Earlier this year, I wrote a piece that predicted the success of two ambitious startups. One has been accepted into Y-Combinator and the other was on Venture Beat’s Annual 100 Noteworthy Startups List. But, what’s coming next? People love to chuck around industry buzzwords like “Augmented Reality”, “Big Data” and the fan favorite…  “Artificial Intelligence”.

These industry terms are overused. An “Artificial Intelligence” startup nowadays is likely not that exceptional. After all, everyone’s doing it. There are hundreds of startups accepted to accelerators and venture capital funds all around the world, and most of them nowadays are built with deep learning, recurrent neural networks, or other nifty new tools. There are so many startups that it’s hard to see through all the mess.

During my unicorn search, I kept my eyes peeled, and read a lot of blogs. Amidst all the reading, I learned a new (and important) term called “asset class”.

Google’s knowledge graph defines an asset class as:

a group of securities that exhibits similar characteristics, behaves similarly in the marketplace and is subject to the same laws and regulations. The three main asset classes are equities, or stocks; fixed income, or bonds; and cash equivalents, or money market instruments.

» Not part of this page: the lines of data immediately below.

/-- **Nicolas 2012, Lemma 2.5, upper half in `W`-free form**: under RH, for `x ≥ 2`,
`J(x) ≤ β/(√x log x) + β (1 + 4/log x)/(√x log² x)` ((2.14)–(2.15) with `|W(x)| ≤ β`, (1.19), and
`J₁ > 0`; the small negative of the trivial zeros' bracket is absorbed by `−log(2π)/(x log x)`).
[cite: Nicolas2012, Lemma 2.5 (2.14)–(2.15)] -/
theorem nicolasJ_le_of_RH (hRH : RiemannHypothesis) {x : ℝ} (hx : 2 ≤ x) :
    nicolasJ x ≤ nicolasBeta / (Real.sqrt x * Real.log x)
      + nicolasBeta * ((1 + 4 / Real.log x) / (Real.sqrt x * Real.log x ^ 2)) := by
  have hx1 : 1 < x := by linarith
  have hx0 : 0 < x := by linarith
  obtain ⟨C, -, hC⟩ := exists_norm_psiOneRemainder_le
  have hiZ := integrableOn_Zsum_mul_w0' hRH hx1
  obtain ⟨hiLr, hL⟩ := linear_term hx1
  have hiL : IntegrableOn (fun t : ℝ ↦ (t : ℂ) * (w0' t : ℂ)) (Ioi x) := by
    have h0 : IntegrableOn (fun t : ℝ ↦ ((t * w0' t : ℝ) : ℂ)) (Ioi x) := hiLr.ofReal (𝕜 := ℂ)
    refine h0.congr_fun (fun t _ ↦ by push_cast; ring) measurableSet_Ioi
  have hiE := integrableOn_psiOneRemainder_mul_w0' hx1 hC
  obtain ⟨-, hZ⟩ := zeros_bracket hRH hx1
  have hZre := re_zeros_bracket_le hRH hx1
  have hE := re_remainder_bracket_ge hx1 hC
  have hJ : (nicolasJ x : ℂ) = -(Rone x : ℂ) * (w0 x : ℂ) - ∫ t in Ioi x, (Rone t : ℂ) * (w0' t : ℂ) := by
    rw [nicolasJ]
    push_cast
    rw [← integral_complex_ofReal]
    congr 1
    refine setIntegral_congr_fun measurableSet_Ioi fun t _ ↦ ?_
    push_cast; ring
  have hRx := Rone_eq_explicit hx1.le
  have hint_eq : ∫ t in Ioi x, (Rone t : ℂ) * (w0' t : ℂ) =
      -(∫ t in Ioi x, Zsum t * (w0' t : ℂ)) - Complex.log (2 * π) * (∫ t in Ioi x, (t : ℂ) * (w0' t : ℂ)) +
        ∫ t in Ioi x, psiOneRemainder t * (w0' t : ℂ) := by
    have h1 : ∫ t in Ioi x, (Rone t : ℂ) * (w0' t : ℂ) =
        ∫ t in Ioi x, (-(Zsum t * (w0' t : ℂ)) - Complex.log (2 * π) * ((t : ℂ) * (w0' t : ℂ)) +
          psiOneRemainder t * (w0' t : ℂ)) := by
      refine setIntegral_congr_fun measurableSet_Ioi fun t ht ↦ ?_
      rw [Rone_eq_explicit (hx1.trans ht).le]; ring
    have hA : IntegrableOn (fun t : ℝ ↦ -(Zsum t * (w0' t : ℂ)) - Complex.log (2 * π) * ((t : ℂ) * (w0' t : ℂ)))
        (Ioi x) := hiZ.neg.sub (hiL.const_mul _)
    have hN : IntegrableOn (fun t : ℝ ↦ -(Zsum t * (w0' t : ℂ))) (Ioi x) := hiZ.neg
    have hM : IntegrableOn (fun t : ℝ ↦ Complex.log (2 * π) * ((t : ℂ) * (w0' t : ℂ))) (Ioi x) :=
      hiL.const_mul _
    rw [h1, integral_add hA hiE, integral_sub hN hM, MeasureTheory.integral_neg,
      MeasureTheory.integral_const_mul]
  have hLC : (x : ℂ) * (w0 x : ℂ) + ∫ t in Ioi x, (t : ℂ) * (w0' t : ℂ) = ((-(1 / (x * Real.log x)) : ℝ) : ℂ) := by
    rw [← hL]
    push_cast
    rw [← integral_complex_ofReal]
    congr 1
    refine setIntegral_congr_fun measurableSet_Ioi fun t _ ↦ ?_
    push_cast; ring
  have key : (nicolasJ x : ℂ) =
      (Zsum x * (w0 x : ℂ) + ∫ t in Ioi x, Zsum t * (w0' t : ℂ)) +
        Complex.log (2 * π) * ((x : ℂ) * (w0 x : ℂ) + ∫ t in Ioi x, (t : ℂ) * (w0' t : ℂ)) -
        (psiOneRemainder x * (w0 x : ℂ) + ∫ t in Ioi x, psiOneRemainder t * (w0' t : ℂ)) := by
    rw [hJ, hint_eq, hRx]; ring
  rw [hZ, hLC, log_two_pi] at key
  have hre : nicolasJ x =
      (-∑' ρ : Zeros, (riemannZetaZeroOrder (ρ : ℂ) : ℂ) / (ρ : ℂ) * Fz (ρ : ℂ) x).re +
        Real.log (2 * π) * (-(1 / (x * Real.log x))) -
        (psiOneRemainder x * (w0 x : ℂ) + ∫ t in Ioi x, psiOneRemainder t * (w0' t : ℂ)).re := by
    have h := congrArg Complex.re key
    rw [Complex.ofReal_re, Complex.sub_re, Complex.add_re, ← Complex.ofReal_mul, Complex.ofReal_re] at h
    exact h
  rw [hre]
  -- the trivial-zero bracket is absorbed by the linear term:
  -- `(x/(2(x²−1))) w₀(x) ≤ log(2π)/(x log x)`
  have hlx : 0 < Real.log x := Real.log_pos hx1
  have hl2 : (0.6931471803 : ℝ) < Real.log x :=
    lt_of_lt_of_le Real.log_two_gt_d9 (Real.log_le_log (by norm_num) hx)
  have habs : x / (2 * (x ^ 2 - 1)) * w0 x ≤ Real.log (2 * π) / (x * Real.log x) := by
    have h2π := one_le_log_two_pi
    have hx21 : 0 < x ^ 2 - 1 := by nlinarith
    have hinv : 1 / Real.log x ≤ 3 / 2 := by
      rw [div_le_div_iff₀ hlx (by norm_num)]; linarith
    have hw0le : w0 x ≤ 4 / x ^ 2 := by
      rw [w0, NicolasFz.wt]
      refine div_le_div_of_nonneg_right ?_ (by positivity)
      have hsq : 1 / Real.log x ^ 2 = (1 / Real.log x) ^ 2 := by rw [one_div_pow]
      rw [hsq]
      nlinarith [hinv, one_div_pos.2 hlx]
    have step1 : x / (2 * (x ^ 2 - 1)) * w0 x ≤ x / (2 * (x ^ 2 - 1)) * (4 / x ^ 2) :=
      mul_le_mul_of_nonneg_left hw0le (by positivity)
    have step2 : x / (2 * (x ^ 2 - 1)) * (4 / x ^ 2) = 2 / (x * (x ^ 2 - 1)) := by
      field_simp; ring
    have step3 : 2 / (x * (x ^ 2 - 1)) ≤ 1 / (x * Real.log x) := by
      rw [div_le_div_iff₀ (by positivity) (by positivity)]
      have hlog := Real.log_le_sub_one_of_pos hx0
      nlinarith
    have step4 : 1 / (x * Real.log x) ≤ Real.log (2 * π) / (x * Real.log x) :=
      div_le_div_of_nonneg_right h2π (by positivity)
    linarith
  have e : Real.log (2 * π) * (-(1 / (x * Real.log x))) = -(Real.log (2 * π) / (x * Real.log x)) := by
    ring
  rw [e]
  rw [Dx] at hZre
  linarith [hZre, hE, habs]

/-! ### Cor. 2.1, lower half (weakened range): `J − K ≥ (4/5) F_{1/2}` under RH for `x ≥ 599²` -/

/-- Under RH, for `t ≥ 599² = 358801`: `ψ(t) − θ(t) ≥ θ(√t) ≥ (4/5) √t` (`ψ − θ = ∑_{k≥2} θ(t^{1/k})`,
Mathlib; Schoenfeld's bound at `√t ≥ 599`, `Nicolas2012Sharp.theta_ge_four_fifths`).
[cite: Nicolas2012, Lemma 2.4 (2.9)–(2.11) (weakened); Schoenfeld1976, Thm. 10 (6.3)] -/
theorem psi_sub_theta_ge_of_RH (hS : Schoenfeld1976_theta) (hRH : RiemannHypothesis) {t : ℝ}
    (ht : 358801 ≤ t) : 4 / 5 * Real.sqrt t ≤ ψ t - θ t := by
  have ht2 : (2 : ℝ) ≤ t := by linarith
  have ht0 : 0 ≤ t := by linarith
  have hsq : (599 : ℝ) ≤ Real.sqrt t := by
    rw [show (599 : ℝ) = Real.sqrt (599 ^ 2) by rw [Real.sqrt_sq (by norm_num)]]
    exact Real.sqrt_le_sqrt (by norm_num; linarith)
  have hθ := Nicolas2012Sharp.theta_ge_four_fifths hS hRH hsq
  rw [Chebyshev.psi_eq_theta_add_sum_theta ht2, add_sub_cancel_left]
  have hK : 2 ∈ Finset.Icc 2 ⌊Real.log t / Real.log 2⌋₊ := by
    rw [Finset.mem_Icc]
    refine ⟨le_rfl, Nat.le_floor ?_⟩
    rw [Nat.cast_ofNat, le_div_iff₀ (Real.log_pos one_lt_two)]
    calc (2 : ℝ) * Real.log 2 = Real.log (2 ^ 2) := by rw [Real.log_pow]; norm_num
      _ ≤ Real.log t := Real.log_le_log (by norm_num) (by norm_num; linarith)
  have hle : θ (t ^ ((1 : ℝ) / 2)) ≤ ∑ n ∈ Finset.Icc 2 ⌊Real.log t / Real.log 2⌋₊, θ (t ^ ((1 : ℝ) / n)) := by
    refine Finset.single_le_sum (f := fun n : ℕ ↦ θ (t ^ ((1 : ℝ) / n))) (fun n _ ↦ Chebyshev.theta_nonneg _) hK
      |>.trans_eq' ?_
    norm_num
  rw [Real.sqrt_eq_rpow] at hθ ⊢
  linarith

This term is widely applicable and a good model to test the growth potential of a startup. Businesses navigating within a larger asset class (automobiles) will have more room to grow than a startup within a smaller asset class (dog walking app). No matter how great the dog walking app is, there is fundamentally more room for the startup tackling the automobile market to grow. Based on this model, it would make sense to invest in startups disrupting massive asset classes.

Meet Point – the home equity startup that’s disrupting the trillion dollar private owned U.S. housing market, the largest asset class in the United States. Point’s business model allows it to puchase an equity share in the ownership stake in your home. As the value of your home rises or falls in value, Point shares in the expected gains or losses on the property. The company started strong with an 8.4 million seed round led by Andreessen-Horowitz, a top tier venture firm. Harvard Graduate and Point CEO Eddie Lim says “There’s $18 trillion of US residential real estate equity wealth that is locked up. We want to put that wealth to productive use.”

In order to achieve that goal, Point has a unique value proposition that aligns the investor and homeowner. In the words of Andreessen Horowitz Partner, Alex Rampell,

“If the house depreciates in value, Point gets paid back after the bank, but before the homeowner, in the event of a sale. If the property depreciates enough, Point may lose some of its money, without the homeowner being in default; on the flip side, if the house greatly appreciates in value, Point will make far more than a traditional “coupon” from a mortgage.”

The terms of Points agreement also provide hefty financial rationale for the home owner. Because of the mutual agreement, the average monthly mortgage bill is significantly lower than a standard 30 year mortgage payment. Here is an image of what your mortgage might look like without Point:

(Image Credit: Andreessen Horowitz)

If you partner with Point and they (hypothetically) take a 10% ownership stake in your property your mortgage goes all the way down to 350,000 over 30 years. The decreased mortgage amount in turn decreases the monthly payment. You can see a mortgage that takes advantage of Point below:

There is a clear upside for all homeowners with Point. They will save tremendous amounts of money in the interim, and unlock substantial wealth over the course of a 30 year mortgage.

Despite Point’s potential, there are significant hurdles and legislation that the company will have to overcome in order to capture the entirety of the private homeowner asset class. For example, real estate laws are regulated by state, not federally. On Point’s website they only list a California License – there will be challenges establishing a nationwide real estate company with 50 different governing bodies to address. Nonetheless, if the company can effectively capture markets with the highest profitability and efficiency first, they should be able to capture a significant percentage of the United States housing market before competition emerges.